Each site sheet shows:

  • Soil profile: text description + schematic

  • PAW by depth band (e.g. 0–30, 30–60, 60–100, 100–200 cm; approximate mm)

  • Root distribution options: three generic profiles (% root length per depth band):

    • Option A: annual/shallow grass systems
    • Option B: moderate shrubs/small trees
    • Option C: dimorphic deep-rooted trees


Example – PAW by depth band

Depth band Site 1 & 2 Site 3
0–30 cm 15 mm 25 mm
30–60 cm 12 mm 20 mm
60–100 cm 15 mm 10 mm
100–200 cm 20 mm 5 mm
Total 62 mm 60 mm

Task 1 (10 min) in groups: Choose root profiles

For each site and vegetation type:

  1. Choose the most plausible root length distribution (A, B, or C) and justify briefly.
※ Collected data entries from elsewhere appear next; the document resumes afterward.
/-- **★★ (B2) AT THE Co DATUM OF THE LIVE RE-PIN, N12 AND N13 RESOLVED** — the previous (B2) socket with `hR` fed by `B16RLeafRecord13LiveCo.laws₁₃Co_liveRepin₁₃_of_hasResiduals`
(signs `hκ hE₀ hB₀` displayed); the β-box pair displayed.  COMPOSITE: nothing is discharged. [cite: Balaban1989LargeFieldII, Thm 1 p.355, (0.1) pp.355–356, p.391; Balaban1989LargeFieldI, (0.2)–(0.6) p.176, Prop. 1 (1.78) p.194, (1.80) p.195, (1.89) p.198; Balaban1988Convergent, p.244; Balaban1987RG1, Thm 3 p.264, (1.22) p.264 (bookkeeping)] -/
theorem endStatementBPrinted₁₃Co_fourPinW₀_liveRepin₁₃_of_massLive_of_hasResiduals_of_signs (hres : Θ.HasResidualsOfRecord F N) (hP : (Θ.liveRepin₁₃ F N).Provisos₁₃Core F N) (hθ : Θ.Admissible F N)
    (hκ : 0 ≤ Θ.s2.lf.κ) (hE₀ : 0 ≤ Θ.s2.lf.E₀) (hB₀ : 0 ≤ Θ.s2.lf.B₀)
    (Mstar : ℕ) (ops : OpsY N (Θ.liveRepin₁₃ F N).toStage3Params Mstar) (ζ : ResidZ F N) (W₀ : B12.RunParams → PrintedCarriers15) (w : WorldP)
    (hW : ∀ P : B12.RunParams, lamW.kSel P < P.K → W₀ P = WOfRecord₁₃ F N (Θ.liveRepin₁₃ F N) lamW P) (hWdeg : ∀ P : B12.RunParams, P.K ≤ lamW.kSel P → B15Leaf (W₀ P))
    (hC : w.C = (datumOfRecord₁₃Co F N (Θ.liveRepin₁₃ F N) hP).C) (hγ : 0 < w.γ ∧ w.γ ≤ (Θ.liveRepin₁₃ F N).γ) (hL : w.L = ((Θ.liveRepin₁₃ F N).L : ℝ))
    (hup : ∀ P, w.up P = upOfRecord₅C F N ((((((Θ.liveRepin₁₃ F N).toStage5₁₃Co F N).pinB10 F N).pinY F N (Y9OfRecord N (Θ.liveRepin₁₃ F N).toStage3Params Mstar ops)).pinZ F N (Z11OfRecord F N ζ)).pinW F N W₀) P)
    (h05 : ∀ P : B12.RunParams,
      B8LeafR ((Θ.liveRepin₁₃ F N).res.X P).d8 ((Θ.liveRepin₁₃ F N).res.X P).L8 ((Θ.liveRepin₁₃ F N).res.X P).C₂ ((Θ.liveRepin₁₃ F N).res.X P).B₁' ((Θ.liveRepin₁₃ F N).res.X P).B₀' ((Θ.liveRepin₁₃ F N).res.X P).B₁ ((Θ.liveRepin₁₃ F N).res.X P).B₂ ((Θ.liveRepin₁₃ F N).res.X P).c₁
        ((Θ.liveRepin₁₃ F N).res.X P).inp8 ((Θ.liveRepin₁₃ F N).res.X P).B₀β ((Θ.liveRepin₁₃ F N).res.X P).loc8 ((Θ.liveRepin₁₃ F N).res.X P).fam8R ((Θ.liveRepin₁₃ F N).res.X P).lan8 ((Θ.liveRepin₁₃ F N).res.X P).cub8 ((Θ.liveRepin₁₃ F N).res.X P).toAxial8)
    (h06 : B9LeafX (Y9OfRecord N (Θ.liveRepin₁₃ F N).toStage3Params Mstar ops))
    (h07 : B11Leaf (Z11OfRecord F N ζ))
    (h08 : PrintedUV3V N (Θ.liveRepin₁₃ F N).L)
    (h09 : ∀ P : B12.RunParams, B12Sec2to5.Lemma4Printed ((Θ.liveRepin₁₃ F N).res.X P).F12 ((Θ.liveRepin₁₃ F N).res.X P).c12)
    (h09T : ∀ P : B12.RunParams, (leavesP w P).smallCouplings → (leavesP w P).smallFieldInductive)
    (h10 : ∀ P : B12.RunParams, B9LeafX (Y9OfRecord N (Θ.liveRepin₁₃ F N).toStage3Params Mstar ops) →
      (B10.Thm1PrintedCompact (((((((Θ.liveRepin₁₃ F N).toStage5₁₃Co F N).pinB10 F N).pinY F N (Y9OfRecord N (Θ.liveRepin₁₃ F N).toStage3Params Mstar ops)).pinZ F N (Z11OfRecord F N ζ)).pinW F N W₀).res.X P).runs10 ∧
          B10.Thm2Printed (((((((Θ.liveRepin₁₃ F N).toStage5₁₃Co F N).pinB10 F N).pinY F N (Y9OfRecord N (Θ.liveRepin₁₃ F N).toStage3Params Mstar ops)).pinZ F N (Z11OfRecord F N ζ)).pinW F N W₀).res.X P).runs10) →
        B11Leaf (Z11OfRecord F N ζ) → B12Sec2to5.Lemma4Printed ((Θ.liveRepin₁₃ F N).res.X P).F12 ((Θ.liveRepin₁₃ F N).res.X P).c12 →
          B13.Lemma1Printed ((Θ.liveRepin₁₃ F N).res.X P).S13 ((Θ.liveRepin₁₃ F N).res.X P).c13 ∧ B13.Lemma2Printed ((Θ.liveRepin₁₃ F N).res.X P).S13 ((Θ.liveRepin₁₃ F N).res.X P).c13 ∧
            B13.Lemma3Printed ((Θ.liveRepin₁₃ F N).res.X P).S13 ((Θ.liveRepin₁₃ F N).res.X P).c13)
    (h11 : ∀ P : B12.RunParams, (leavesP w P).b7 → (leavesP w P).b8 → (leavesP w P).b9 → (leavesP w P).b10 → (leavesP w P).b11 →
      (leavesP w P).smallCouplings → (leavesP w P).smallFieldInductive → (leavesP w P).flowControl →
        ∀ k, k < P.K → SLaw₁₃Co F N (Θ.liveRepin₁₃ F N) P k → TLaw₁₃Co F N (Θ.liveRepin₁₃ F N) P k)
    (h12pin : ∀ P : B12.RunParams, lamW.kSel P < P.K → lamW.D1100 P
      = rPrimeDataOfSel (reprTOfRecord₁₃ F N (Θ.liveRepin₁₃ F N) P (lamW.kSel P))
          ((Θ.liveRepin₁₃ F N).ppSel P (gOfRecord₁₃ F N (Θ.liveRepin₁₃ F N) P) (lamW.kSel P + 1))
          (fibOfSeq F (Θ.liveRepin₁₃ F N).ν (Θ.liveRepin₁₃ F N).τ9 P (gOfRecord₁₃ F N (Θ.liveRepin₁₃ F N) P) (lamW.kSel P + 1)))
    (h12mass : ∀ P : B12.RunParams, lamW.kSel P < P.K → ∀ s, LiveSeq F N Θ.ν Θ.τ9 P (gOfRecord₁₃ F N (Θ.liveRepin₁₃ F N) P) (lamW.kSel P + 1)
        (slotsTOfRecord F N Θ.ν Θ.τ9 (EOfRecord₁₃ F N (Θ.liveRepin₁₃ F N)) (wOfRecord₉ F N (Θ.liveRepin₁₃ F N).toStage9Params)
          (Θ.liveRepin₁₃ F N).ppSel P (gOfRecord₁₃ F N (Θ.liveRepin₁₃ F N) P) (lamW.kSel P + 1)) s →
      0 < ∫ V, rterm (reprTOfRecord₁₃ F N (Θ.liveRepin₁₃ F N) P (lamW.kSel P)) s V ∂(fieldMeasure (F.P P.K) (lamW.kSel P + 1) (SU N)))
    (h12P1 : ∀ P : B12.RunParams, lamW.kSel P < P.K → Prop1Printed (lamW.LF P))
    (h12i180 : ∀ P : B12.RunParams, lamW.kSel P < P.K → ∀ U, new189 (lamW.D189 P) U → ∀ i, (lamW.D189 P).h ≤ i → i ≤ (lamW.D189 P).k →
      ∀ q ∈ plaqsOf (dom (lamW.D189 P) i),
        Ineq180 ((lamW.D189 P).dev0 U q) ((lamW.D189 P).ε (lamW.D189 P).k) (lamW.D189 P).η (lamW.D189 P).B₃ (lamW.D189 P).B₅ (lamW.D189 P).M (lamW.D189 P).δ
          ((lamW.D189 P).dist q) (lamW.D189 P).O1)
    (h12c189 : ∀ P : B12.RunParams, lamW.kSel P < P.K → Claim189 (new189 (lamW.D189 P)) (chiPP (lamW.D189 P)))
    (hUV : ∀ P : B12.RunParams, (genFlow (betaOfRecord₁₃ F N (Θ.liveRepin₁₃ F N)) P.g0).InInterval w.γ P.K → ∀ k, k ≤ P.K → SLaw₁₃Co F N (Θ.liveRepin₁₃ F N) P k →
      ∀ U : GaugeField (F.P P.K) k (SU N),
        chiβOfRecord₁₃ F N (Θ.liveRepin₁₃ F N) P.K (gOfRecord₁₃ F N (Θ.liveRepin₁₃ F N) P) k U *
              Real.exp (-(1 / (gOfRecord₁₃ F N (Θ.liveRepin₁₃ F N) P k) ^ 2 * wilsonBGOfRecord F N (Θ.liveRepin₁₃ F N).εbg P k U)
                - w.em (gOfRecord₁₃ F N (Θ.liveRepin₁₃ F N) P k) * (Fintype.card (Site (F.P P.K) k) : ℝ)) ≤ densOfRecord₁₃ F N (Θ.liveRepin₁₃ F N) P k U ∧
        densOfRecord₁₃ F N (Θ.liveRepin₁₃ F N) P k U ≤ Real.exp (w.ep (gOfRecord₁₃ F N (Θ.liveRepin₁₃ F N) P k) * (Fintype.card (Site (F.P P.K) k) : ℝ)))
    (hlo : BetaLowerH w.b w.γ (datumOfRecord₁₃Co F N (Θ.liveRepin₁₃ F N) hP).βfun) (hhi : BetaUpperH w.βup w.γ (datumOfRecord₁₃Co F N (Θ.liveRepin₁₃ F N) hP).βfun) :
    B16.EndStatementBPrinted (datumOfRecord₁₃Co F N (Θ.liveRepin₁₃ F N) hP).C :=
  N24_endStatementBPrinted₁₃Co_fourPinW₀_pointed (Θ.liveRepin₁₃ F N) hP hθ.liveRepin₁₃ Mstar ops ζ W₀ w hC hγ hL hup h05 h06 h07 h08 h09 h09T h10 h11
    (fun P => by
      by_cases hk : lamW.kSel P < P.K
      · rw [hW P hk]
        exact b15Leaf_WOfRecord₁₃_liveRepin₁₃_of_massLive_of_hasResiduals Θ lamW hres hk (h12pin P hk) (h12mass P hk) (h12P1 P hk) (h12i180 P hk) (h12c189 P hk)
      · exact hWdeg P (not_lt.1 hk))
    (fun P => laws₁₃Co_liveRepin₁₃_of_hasResiduals F N Θ P hres hθ hκ hE₀ hB₀) hUV hlo hhi

end LiveR

end Summit.QuantumFields.YangMills.BalabanUVNodes.N12AtRecord13CoSockets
    • Site 1: Banksia woodland (Bassendean sand)
    • Site 2: Pasture (on same Bassendean sand)
    • Site 3: Jarrah forest vs pasture (laterite)
  2. Mark the effective root zone (depth range supplying most water in late summer).

What to consider?

When selecting root distributions:

  • Presence/absence of hard/impeding layers
  • Soil texture and depth (Bassendean vs laterite)
  • Depth to groundwater or pallid zone
  • Known traits:
    • Banksia: Dense shallow fine roots (0–50 cm), some species send phreatophytic roots to shallow watertable
    • Jarrah: Dimorphic system—shallow laterals (0–30 cm) + deep taproots penetrating to pallid zone (100–200 cm)
    • Pasture: Very shallow (0–30 cm dominant), limited root biomass below 50 cm

Task 2 (10 min in groups): Seasonal water use

Using PAW by depth band and your chosen root distributions:

For each site:

  • Identify which depth bands contribute most to transpiration:
    • At the end of winter (soil relatively full)
    • At the end of summer (soil mostly depleted)
    • Decide whether there is unused deep storage (water that remains but is not accessible to roots).

Write answers as short bullet points per site.

Guiding questions

For each site and season, consider:

  • Does the root system reach the depth bands with significant PAW storage?

  • In summer, is uptake mainly from shallow (0–60 cm) or deeper (60–200 cm) bands?

  • Could a deeper root system access unused storage and reduce deep drainage?

  • Where is the effective root zone, and how does it differ from total PAW storage?

Task 3 (10 mins): Recharge and salinity (Scarp)

Site 3, Scarp laterite and compare: Jarrah forest vs pasture, same soil type. Answer:

  1. How does annual ET differ between Jarrah and pasture, given their effective root zones?
  2. Which vegetation leads to higher recharge to groundwater? Why?
  3. How might this change baseflow and salinity risk in downslope areas?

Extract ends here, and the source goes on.